Figure 3:Histogram showing top 30 Bigram tokens

# Creating a word cloud graph for top 500 Bigram tokens
pal<-brewer.pal(8,"Dark2")
topbi100<-ng2tbl[1:500,]
wordcbi<-wordcloud(words = topbi100$ngram,freq = topuni100$freq,colors=pal,random.color = TRUE,random.order = FALSE,fixed.asp = TRUE)
Figure 4:Wordcloud showing top 500 Bigram tokens

Figure 4:Wordcloud showing top 500 Bigram tokens

7.4.1 Creating Trigram:

# Tokenization after excluding any line that has less than 3 words
ng3<-ngram(cleantxt[wordslength!=1 & wordslength !=2],n=3,sep = " ")
# Getting pharse table and arranging descendingly by frequency 
ng3tbl<-get.phrasetable(ng3)  %>% arrange(desc(freq)) %>% mutate (ngram_length = 3) %>% mutate(ngram = trim(ngrams)) %>% select(ngram,freq,ngram_length)
# Creating preword and currentword columns (separated the steps as this was it takes less time and less processing power to create unlike the previous ngrams)
prewordng3tbl<-word(ng3tbl$ngram,start = 1L,end = 2L)
currentwordng3tbl<-word(ng3tbl$ngram,start = 3L,end = 3L)
ng3tbl<-cbind(ng3tbl,preword=prewordng3tbl,currentword=currentwordng3tbl)
# Removing NA rows from currentword column (to make sure no errorous rows in the table)
ng3tbl<-ng3tbl[is.na(ng3tbl$currentword) != TRUE,]

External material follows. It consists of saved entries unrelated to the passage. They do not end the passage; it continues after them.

import Summits.CriticalPhenomena.PercolationContinuityZ3.Theorems.PercNearOneGluingNoHeavyQuantFarTwoArmLevel
import HarnessLib

/-!
# QUANT lane R8: the factor `2` in FAR's mean hypothesis is SHARP, even for relay sets with `|A| ≥ 2j + 1` —
# census-1 g6's two-arm tree family in the kernel, via the tree cluster-law transfer

builds on p205010 (kernel theorem, internal audit signed; external expert review pending)

Support file (`--supports stmt-CriticalPhenomena-4575`), QUANT lane typer seat prim-quant-stmt (gen 9), typer brief item (c) ('refuted variants
recorded as negations').  Inputs: `…QuantFarTwoArmLevel.lean` (`QuantCensus.twoArm_level_ge`, `upow_le`, `card_filter_val_Icc`) and
`…QuantTreeClusterTransfer.lean` (p219638: `Quant.tree_relayCount_transfer`, `Quant.tree_real_openConn_eq_prod`).  Memo:
`run/shared/lean/prim/quant/CENSUS-GAIN.md` §14.7 (census-1 g6: `θ(j) ≥ (2j+1)j/(j+1)`, FAR's factor 2 asymptotically sharp on trees),
`STATEMENTS.md` §K.  Theorems only; no definitions (the witness family is built inside the proof), no named facts, no sorries, no certificates;
standard axioms.

`Quant.FarRelayRow` (FAR): `2j < Σ_{a∈A} P(o ↔ a)` and `P(o ↮ a) ≤ t` on `A` imply `P(#{a ∈ A | o ↔ a} ≤ j) ≤ t`.  Can the constant `2` be
lowered?  Trivially not without a normalisation (two glued `j`-blocks behind equal gates `g`: `EN = 2jg`, `P(N ≤ j) = 1 − g² > 1 − g`), so the
honest question asks for `|A| ≥ 2j + 1`.  `QuantCensus.farRelayRow_hypothesis_witness` (p215180: `c = 149/100`, `j = 1`) and
`QuantCensus.farRelayRow_hypothesis_witness_layerTwo` (`c = 81/50`, `j = 2`) are finite certificates; here the whole family is treated symbolically.

**The two-arm tree `T_k`** (`2k + 5` vertices, layer `j = k + 1`): observer `0`; a hub `1` behind a gate of weight `g`, carrying `k + 2` leaf relays
`3, …, k+4` at weight `u`; a gateway relay `2` behind a gate of weight `g`, carrying `k` relays `k+5, …, 2k+4` glued to it (weight `1`); `A` = all
vertices of value `≥ 2` (`|A| = 2k + 3 = 2j + 1`).  With `g = k/(k+2)`, `u = (k+2)²/((k+2)²+1)`: every relay has `P(o ↔ a) ≥ g·u`
(`Quant.tree_real_openConn_eq_prod`), so `EN ≥ (2k+3)·g·u = 2k − 1 + 5/((k+2)²+1)` and `max_a P(o ↮ a) ≤ 1 − gu =: t`; and
`P(N ≤ k+1) ≥ g(1−g) + (1−g)(1 − g·u^{k+2})` (`Quant.tree_relayCount_transfer` + `twoArm_level_ge`)
`≥ g(1−g) + (1−g)(1 − g(k+2)/(k+3)) = t + (k³+3k²+4k)/((k+2)²(k+3)((k+2)²+1)) > t` (`upow_le`).  Since `EN/j → 2`:

* `QuantCensus.farRelayRow_factor_two_sharp` — **for every `c < 2` it is NOT true that, on every finite weighted graph, `2j+1 ≤ |A|`,
  `c·j < Σ_a P(o ↔ a)` and `P(o ↮ a) ≤ t` on `A` imply `P(N ≤ j) ≤ t`.**  FAR's `2j` is the sharp threshold in its own shape (on trees),
  as census-1 g6 found numerically (the family is theirs; `g, u` are chosen here for a clean proof).
[cite: KozmaNitzan2024, Lemma 2 (p. 6), Conjecture 3 (p. 15)]
-/

noncomputable section

namespace Summit.CriticalPhenomena.PercolationContinuityZ3.Theorems

namespace QuantCensus

open Finset MeasureTheory
open Literature.Probability.LatticeModels
open Literature.Probability.Percolation
open scoped Classical

/-- **FAR's factor `2` is sharp, even with `|A| ≥ 2j + 1`.**  For every `c < 2` it is NOT the case that on every finite weighted graph
`2j + 1 ≤ |A|`, `c·j < Σ_{a∈A} P(o ↔ a)` and `P(o ↮ a) ≤ t` (`a ∈ A`) imply `P(#{a ∈ A | o ↔ a} ≤ j) ≤ t`: the two-arm trees `T_k`
(gate `k/(k+2)` to a hub with `k+2` leaves at weight `(k+2)²/((k+2)²+1)`, gate `k/(k+2)` to a glued block of `k+1` relays; `j = k+1`,
`|A| = 2j+1`) violate it with `EN/j → 2`.  Census-1 g6's threshold family (CENSUS-GAIN §14.7), computed symbolically through
`Quant.tree_relayCount_transfer`. builds on p205010 (kernel theorem, internal audit signed; external expert review pending). [this work] -/
theorem farRelayRow_factor_two_sharp (c : ℝ) (hc : c < 2) :
    ¬ ∀ (n : ℕ) (w : Sym2 (Fin n) → unitInterval) (A : Finset (Fin n)) (o : Fin n) (j : ℕ) (t : ℝ),
      2 * j + 1 ≤ A.card →
      (c * j : ℝ) < ∑ a ∈ A, (prodBernoulli w).real (openConn o a) →
      (∀ a ∈ A, (prodBernoulli w).real (openConn o a)ᶜ ≤ t) →
      (prodBernoulli w).real {ω : BondConfig (Fin n) | (A.filter fun a => ω ∈ openConn o a).card ≤ j} ≤ t := by
  intro h
  -- choose the size parameter `k ≥ 1` with `c (k + 1) < 2k − 1`
  obtain ⟨k₀, hk₀⟩ := exists_nat_gt ((1 + c) / (2 - c))
  set k : ℕ := max k₀ 1 with hk
  have hk1 : 1 ≤ k := le_max_right _ _
  have hkc : c * ((k : ℝ) + 1) < 2 * k - 1 := by
    have h2c : 0 < 2 - c := by linarith
    have hk' : (1 + c) / (2 - c) < k := lt_of_lt_of_le hk₀ (by exact_mod_cast le_max_left k₀ 1)
    rw [div_lt_iff₀ h2c] at hk'
    nlinarith
  -- the parameters
  set gR : ℝ := (k : ℝ) / ((k : ℝ) + 2) with hgR
  set uR : ℝ := ((k : ℝ) + 2) ^ 2 / (((k : ℝ) + 2) ^ 2 + 1) with huR
  have hg0 : 0 ≤ gR := by rw [hgR]; positivity
  have hg1 : gR ≤ 1 := by rw [hgR, div_le_one (by positivity)]; linarith
  have hu0 : 0 ≤ uR := by rw [huR]; positivity
  have hu1 : uR ≤ 1 := by rw [huR, div_le_one (by positivity)]; linarith
  set g : unitInterval := ⟨gR, hg0, hg1⟩ with hgdef
  set u : unitInterval := ⟨uR, hu0, hu1⟩ with hudef
  have hgc : ((g : unitInterval) : ℝ) = gR := rfl
  have huc : ((u : unitInterval) : ℝ) = uR := rfl
  -- the tree `T_k` on `Fin (2k+5)` in coordinates
  set vo : Fin (2 * k + 5) := ⟨0, by omega⟩ with hvo
  set vh : Fin (2 * k + 5) := ⟨1, by omega⟩ with hvh
  set vb : Fin (2 * k + 5) := ⟨2, by omega⟩ with hvb
  set par : Fin (2 * k + 5) → Fin (2 * k + 5) :=
    fun x => if x.val ≤ 2 then vo else if x.val ≤ k + 4 then vh else vb with hpar
  set depth : Fin (2 * k + 5) → ℕ := fun x => if x.val ≤ 2 then 0 else 1 with hdepth
  set gate : Fin (2 * k + 5) → unitInterval :=
    fun x => if x.val = 0 then 1 else if x.val ≤ 2 then g else if x.val ≤ k + 4 then u else 1 with hgate
  set wt : Sym2 (Fin (2 * k + 5)) → unitInterval :=
    fun e => if hh : ∃ x, x ≠ vo ∧ s(par x, x) = e then gate (Classical.choose hh) else 0 with hwt
  have par_root : ∀ x, x ≠ vo → depth x = 0 → par x = vo := by
    intro x _ hd
    by_cases hx : x.val ≤ 2
    · simp only [hpar, if_pos hx]
    · simp [hdepth, hx] at hd
  have par_step : ∀ x, x ≠ vo → depth x ≠ 0 → par x ≠ vo ∧ depth (par x) + 1 = depth x := by
    intro x _ hd
    simp only [hdepth] at hd ⊢
    by_cases hx : x.val ≤ 2
    · rw [if_pos hx] at hd; exact absurd rfl hd
    · rw [if_neg hx]
      simp only [hpar, if_neg hx]
      by_cases hx' : x.val ≤ k + 4
      · rw [if_pos hx']
        refine ⟨fun h' => ?_, ?_⟩
        · have := congrArg Fin.val h'; simp [hvh, hvo] at this
        · simp [hvh]
      · rw [if_neg hx']
        refine ⟨fun h' => ?_, ?_⟩
        · have := congrArg Fin.val h'; simp [hvb, hvo] at this
        · simp [hvb]
  have gate_inj : ∀ {x y : Fin (2 * k + 5)}, x ≠ vo → y ≠ vo → s(par x, x) = s(par y, y) → x = y :=
    fun hx hy h' => Quant.spider_gate_injective vo (fun _ => ()) depth par par_root
      (fun z hz hd => ⟨(par_step z hz hd).1, rfl, (par_step z hz hd).2⟩) hx hy h'
  have wt_par : ∀ x, x ≠ vo → wt s(par x, x) = gate x := by
    intro x hx
    have hex : ∃ x', x' ≠ vo ∧ s(par x', x') = s(par x, x) := ⟨x, hx, rfl⟩
    have h1 : wt s(par x, x) = gate (Classical.choose hex) := by
      simp only [hwt]; rw [dif_pos hex]
    rw [h1, gate_inj (Classical.choose_spec hex).1 hx (Classical.choose_spec hex).2]
  have wt_supp : ∀ e, wt e ≠ 0 → e.IsDiag ∨ ∃ x, x ≠ vo ∧ e = s(par x, x) := by
    intro e he
    by_cases h' : ∃ x, x ≠ vo ∧ s(par x, x) = e
    · obtain ⟨x, hx, hxe⟩ := h'
      exact Or.inr ⟨x, hx, hxe.symm⟩
    · simp only [hwt, dif_neg h'] at he
      exact absurd rfl he
  have gateFun_eq : (fun x : Fin (2 * k + 5) => if x = vo then (1 : unitInterval) else wt s(par x, x)) = gate := by
    funext x
    by_cases hx : x = vo
    · rw [if_pos hx, hx]
      simp [hgate, hvo]
    · rw [if_neg hx, wt_par x hx]
  -- the relay sets
  set A : Finset (Fin (2 * k + 5)) := univ.filter fun a : Fin (2 * k + 5) => 2 ≤ a.val with hA
  set L : Finset (Fin (2 * k + 5)) := univ.filter fun a : Fin (2 * k + 5) => 3 ≤ a.val ∧ a.val ≤ k + 4 with hL
  set B : Finset (Fin (2 * k + 5)) := univ.filter fun a : Fin (2 * k + 5) => k + 5 ≤ a.val ∧ a.val ≤ 2 * k + 4 with hB
  have hAcard : A.card = 2 * k + 3 := by
    have : A = univ.filter fun a : Fin (2 * k + 5) => 2 ≤ a.val ∧ a.val ≤ 2 * k + 4 := by
      rw [hA]; ext a; simp only [Finset.mem_filter, Finset.mem_univ, true_and]; omega
    rw [this, card_filter_val_Icc (2 * k + 5) 2 (2 * k + 4) (by omega)]; omega
  have hLcard : L.card = k + 2 := by
    rw [hL, card_filter_val_Icc (2 * k + 5) 3 (k + 4) (by omega)]; omega
  have hBcard : B.card ≤ k := by
    rw [hB, card_filter_val_Icc (2 * k + 5) (k + 5) (2 * k + 4) (by omega)]; omega
  have hAmem : ∀ a ∈ A, a ≠ vo ∧ (a ∈ L ∨ a = vb ∨ a ∈ B) := by
    intro a ha
    have ha2 : 2 ≤ a.val := by simpa [hA] using ha
    refine ⟨fun h' => by rw [h'] at ha2; simp [hvo] at ha2, ?_⟩
    by_cases hgw : a.val ≤ 2
    · exact Or.inr (Or.inl (Fin.ext (by simp [hvb]; omega)))
    · by_cases hl : a.val ≤ k + 4
      · left; simp only [hL, Finset.mem_filter, Finset.mem_univ, true_and]; omega
      · right; right; simp only [hB, Finset.mem_filter, Finset.mem_univ, true_and]; omega
  have hLpar : ∀ a ∈ L, par a = vh ∧ depth a = 1 := by
    intro a ha
    simp only [hL, Finset.mem_filter, Finset.mem_univ, true_and] at ha
    simp only [hpar, hdepth]
    rw [if_neg (by omega), if_pos (by omega), if_neg (by omega)]
    exact ⟨rfl, rfl⟩
  have hBpar : ∀ a ∈ B, par a = vb ∧ depth a = 1 := by
    intro a ha
    simp only [hB, Finset.mem_filter, Finset.mem_univ, true_and] at ha
    simp only [hpar, hdepth]
    rw [if_neg (by omega), if_neg (by omega), if_neg (by omega)]
    exact ⟨rfl, rfl⟩
  have hbh : vb ≠ vh := fun h' => by have := congrArg Fin.val h'; simp [hvb, hvh] at this
  have hhL : vh ∉ L := by simp [hL, hvh]
  have hbL : vb ∉ L := by simp [hL, hvb]
  have hqh : ((gate vh : unitInterval) : ℝ) = gR := by simp [hgate, hvh, hgc]
  have hqb : ((gate vb : unitInterval) : ℝ) = gR := by simp [hgate, hvb, hgc]
  have hqL : ∀ a ∈ L, ((gate a : unitInterval) : ℝ) = uR := by
    intro a ha
    simp only [hL, Finset.mem_filter, Finset.mem_univ, true_and] at ha
    simp only [hgate]
    rw [if_neg (by omega), if_neg (by omega), if_pos ha.2]
  -- marginals: every relay has `P(o ↔ a) ≥ g u`
  set μ := prodBernoulli wt with hμ
  have hmarg : ∀ a ∈ A, gR * uR ≤ μ.real (openConn vo a) := by
    intro a haA
    have ha : 2 ≤ a.val := by simpa [hA] using haA
    have hao : a ≠ vo := (hAmem a haA).1
    rw [hμ, Quant.tree_real_openConn_eq_prod (2 * k + 5) wt vo depth par par_root par_step wt_supp a hao]
    have hanc := Quant.tree_iterate_par vo depth par par_step a hao
    have hrw : ∀ i ∈ Finset.range (depth a + 1),
        ((wt s(par (par^[i] a), par^[i] a) : unitInterval) : ℝ) = gate (par^[i] a) := by
      intro i hi
      rw [wt_par _ (hanc i (by have := Finset.mem_range.1 hi; omega)).1]
    rw [Finset.prod_congr rfl hrw]
    by_cases hleaf : a.val ≤ k + 4
    · by_cases hgw : a.val ≤ 2
      · -- the gateway `2`
        have hd : depth a = 0 := by simp [hdepth, hgw]
        rw [hd, zero_add, Finset.prod_range_one, Function.iterate_zero_apply]
        have : gate a = g := by
          simp only [hgate]; rw [if_neg (by omega), if_pos hgw]
        rw [this, hgc]
        nlinarith
      · -- a leaf
        have hd : depth a = 1 := by simp [hdepth, hgw]
        rw [hd, Finset.prod_range_succ, Finset.prod_range_one, Function.iterate_zero_apply,
          Function.iterate_one]
        have h1 : gate a = u := by
          simp only [hgate]; rw [if_neg (by omega), if_neg hgw, if_pos hleaf]
        have h2 : par a = vh := by simp only [hpar]; rw [if_neg hgw, if_pos hleaf]
        rw [h1, h2, huc, hqh]
        linarith [mul_comm gR uR]
    · -- a block relay
      have hgw : ¬ a.val ≤ 2 := by omega
      have hd : depth a = 1 := by simp [hdepth, hgw]
      rw [hd, Finset.prod_range_succ, Finset.prod_range_one, Function.iterate_zero_apply,
        Function.iterate_one]
      have h1 : gate a = 1 := by
        simp only [hgate]; rw [if_neg (by omega), if_neg hgw, if_neg hleaf]
      have h2 : par a = vb := by simp only [hpar]; rw [if_neg hgw, if_neg hleaf]
      rw [h1, h2, hqb]
      simp only [Set.Icc.coe_one, one_mul]
      nlinarith
  have hmeas : ∀ S : Set (BondConfig (Fin (2 * k + 5))), MeasurableSet S := fun S => (Set.toFinite S).measurableSet
  -- the three hypotheses of the (false) implication
  set t : ℝ := 1 - gR * uR with ht
  have h1 : 2 * (k + 1) + 1 ≤ A.card := by rw [hAcard]; omega
  have h2 : (c * ((k + 1 : ℕ) : ℝ) : ℝ) < ∑ a ∈ A, μ.real (openConn vo a) := by
    have hsum : (A.card : ℝ) * (gR * uR) ≤ ∑ a ∈ A, μ.real (openConn vo a) := by
      rw [← nsmul_eq_mul, ← Finset.sum_const]
      exact Finset.sum_le_sum hmarg
    rw [hAcard] at hsum
    push_cast at hsum ⊢
    have hgu : (2 * (k : ℝ) + 3) * (gR * uR) > 2 * k - 1 := by
      have hne1 : (k : ℝ) + 2 ≠ 0 := by positivity
      have hne2 : ((k : ℝ) + 2) ^ 2 + 1 ≠ 0 := by positivity
      have hid : (2 * (k : ℝ) + 3) * ((k : ℝ) / ((k : ℝ) + 2) * (((k : ℝ) + 2) ^ 2 / (((k : ℝ) + 2) ^ 2 + 1))) - (2 * k - 1) =
          5 / (((k : ℝ) + 2) ^ 2 + 1) := by
        field_simp
        ring
      have hfr : (0 : ℝ) < 5 / (((k : ℝ) + 2) ^ 2 + 1) := by positivity
      rw [hgR, huR]
      linarith
    linarith
  have h3 : ∀ a ∈ A, μ.real (openConn vo a)ᶜ ≤ t := by
    intro a ha
    rw [probReal_compl_eq_one_sub (hmeas _), ht]
    linarith [hmarg a ha]
  have hinst := h (2 * k + 5) wt A vo (k + 1) t h1 h2 h3
  -- the level event is too likely: transfer to gate coordinates and the two-arm bound
  have hlevel : gR * (1 - gR) + (1 - gR) * (1 - gR * uR ^ (k + 2)) ≤
      μ.real {ω : BondConfig (Fin (2 * k + 5)) | (A.filter fun a => ω ∈ openConn vo a).card ≤ k + 1} := by
    rw [hμ, Quant.tree_relayCount_transfer (2 * k + 5) wt vo depth par par_root par_step wt_supp A (k + 1), gateFun_eq]
    exact twoArm_level_ge gate vo vh vb L B A depth par k gR uR hAmem hLpar hBpar hbh hhL hbL hLcard hBcard hqh hqb hqL
  have hup : uR ^ (k + 2) ≤ ((k : ℝ) + 2) / ((k : ℝ) + 3) := by rw [huR]; exact upow_le k
  have hkey : t < gR * (1 - gR) + (1 - gR) * (1 - gR * uR ^ (k + 2)) := by
    have hρ : gR * (1 - gR) + (1 - gR) * (1 - gR * (((k : ℝ) + 2) / ((k : ℝ) + 3))) ≤
        gR * (1 - gR) + (1 - gR) * (1 - gR * uR ^ (k + 2)) := by
      have h1g : 0 ≤ 1 - gR := by linarith
      nlinarith [mul_le_mul_of_nonneg_left hup hg0]
    refine lt_of_lt_of_le ?_ hρ
    have hne1 : (k : ℝ) + 2 ≠ 0 := by positivity
    have hne2 : ((k : ℝ) + 2) ^ 2 + 1 ≠ 0 := by positivity
    have hne3 : (k : ℝ) + 3 ≠ 0 := by positivity
    have hid : (k : ℝ) / ((k : ℝ) + 2) * (1 - (k : ℝ) / ((k : ℝ) + 2)) +
          (1 - (k : ℝ) / ((k : ℝ) + 2)) * (1 - (k : ℝ) / ((k : ℝ) + 2) * (((k : ℝ) + 2) / ((k : ℝ) + 3))) -
          (1 - (k : ℝ) / ((k : ℝ) + 2) * (((k : ℝ) + 2) ^ 2 / (((k : ℝ) + 2) ^ 2 + 1))) =
        ((k : ℝ) ^ 3 + 3 * k ^ 2 + 4 * k) / (((k : ℝ) + 2) ^ 2 * ((k : ℝ) + 3) * (((k : ℝ) + 2) ^ 2 + 1)) := by
      field_simp
      ring
    have hfr : (0 : ℝ) < ((k : ℝ) ^ 3 + 3 * k ^ 2 + 4 * k) /
        (((k : ℝ) + 2) ^ 2 * ((k : ℝ) + 3) * (((k : ℝ) + 2) ^ 2 + 1)) := by positivity
    rw [ht, hgR, huR]
    linarith
  have : μ.real {ω : BondConfig (Fin (2 * k + 5)) | (A.filter fun a => ω ∈ openConn vo a).card ≤ k + 1} ≤ t := hinst
  linarith

end QuantCensus

end Summit.CriticalPhenomena.PercolationContinuityZ3.Theorems

end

7.4.2 Trigram graphs and table:

# Trigram phrase table structure
str(ng3tbl)
## 'data.frame':    34084787 obs. of  5 variables:
##  $ ngram       : chr  "one of the" "a lot of" "as well as" "some of the" ...
##  $ freq        : int  28756 23469 13040 12110 12110 12023 11979 10788 10605 10257 ...
##  $ ngram_length: num  3 3 3 3 3 3 3 3 3 3 ...
##  $ preword     : Factor w/ 10725910 levels "\u0094 \u0097",..: 6651999 189398 878813 8596587 9598194 9278075 6809580 4922599 6937582 1115056 ...
##  $ currentword : Factor w/ 647393 levels "\u0096","\u0097",..: 571259 413112 66910 571259 38889 413112 571259 38889 571259 580382 ...
# View the 30 most frequent tokens in Trigram tokens
toptri<-ng3tbl[1:30,]
kable(toptri,caption = "Table 4:Top 30 Trigram tokens") %>%
  kable_styling(bootstrap_options = c("striped", "hover", "condensed")) %>%
  scroll_box(width = "100%", height = "300px")
Table 4:Top 30 Trigram tokens
ngram freq ngram_length preword currentword
one of the 28756 3 one of the
a lot of 23469 3 a lot of
as well as 13040 3 as well as
some of the 12110 3 some of the
to be a 12110 3 to be a
the end of 12023 3 the end of
out of the 11979 3 out of the
it was a 10788 3 it was a
part of the 10605 3 part of the
be able to 10257 3 be able to
going to be 9920 3 going to be
a couple of 8734 3 a couple of
the rest of 8445 3 the rest of
this is a 7967 3 this is a
the first time 7692 3 the first time
the fact that 7632 3 the fact that
i want to 7631 3 i want to
end of the 7578 3 end of the
according to the 7313 3 according to the
there is a 7257 3 there is a
in the first 7213 3 in the first
most of the 6907 3 most of the
the united states 6729 3 the united states
at the end 6579 3 at the end
it is a 6530 3 it is a
this is the 6332 3 this is the
is one of 6304 3 is one of
it would be 6177 3 it would be
i have to 6151 3 i have to
for the first 5966 3 for the first
# Graph showing top 30 Trigram tokens
toptrig<-ggplot(toptri,aes(reorder(ngram,-freq),freq))+geom_col()+ggtitle("Most frequent Trigram tokens")+xlab("Trigram tokens")+ylab("Frequency")+theme(plot.title = element_text(size = 20),axis.title = element_text(color = "black",face = "italic",size = 14,hjust = 0),axis.text.x = element_text(angle = 45, hjust = 1, size = 14),axis.text.y = element_text(size = 14))

toptrig
Figure 5:Histogram showing top 30 Trigram tokens

Figure 5:Histogram showing top 30 Trigram tokens

# Creating a word cloud graph for top 100 Trigram tokens
pal<-brewer.pal(8,"Dark2")
toptri100<-ng3tbl[1:500,]
wordctri<-wordcloud(words = toptri100$ngram,freq = toptri100$freq*2,colors=pal,random.color = TRUE,random.order = FALSE,rot.per = 0)
Figure 6:Wordcloud showing top 500 Trigram tokens

Figure 6:Wordcloud showing top 500 Trigram tokens

8.Future steps:

1.Define suitable sample size to balance between prediction accuracy and computing time and power required.
2.Create functions to calculate Katz’s back-off propabilities and save it as Markov matrix.
3.Create a shiny app that takes a preword/history and give 3 words suggestions.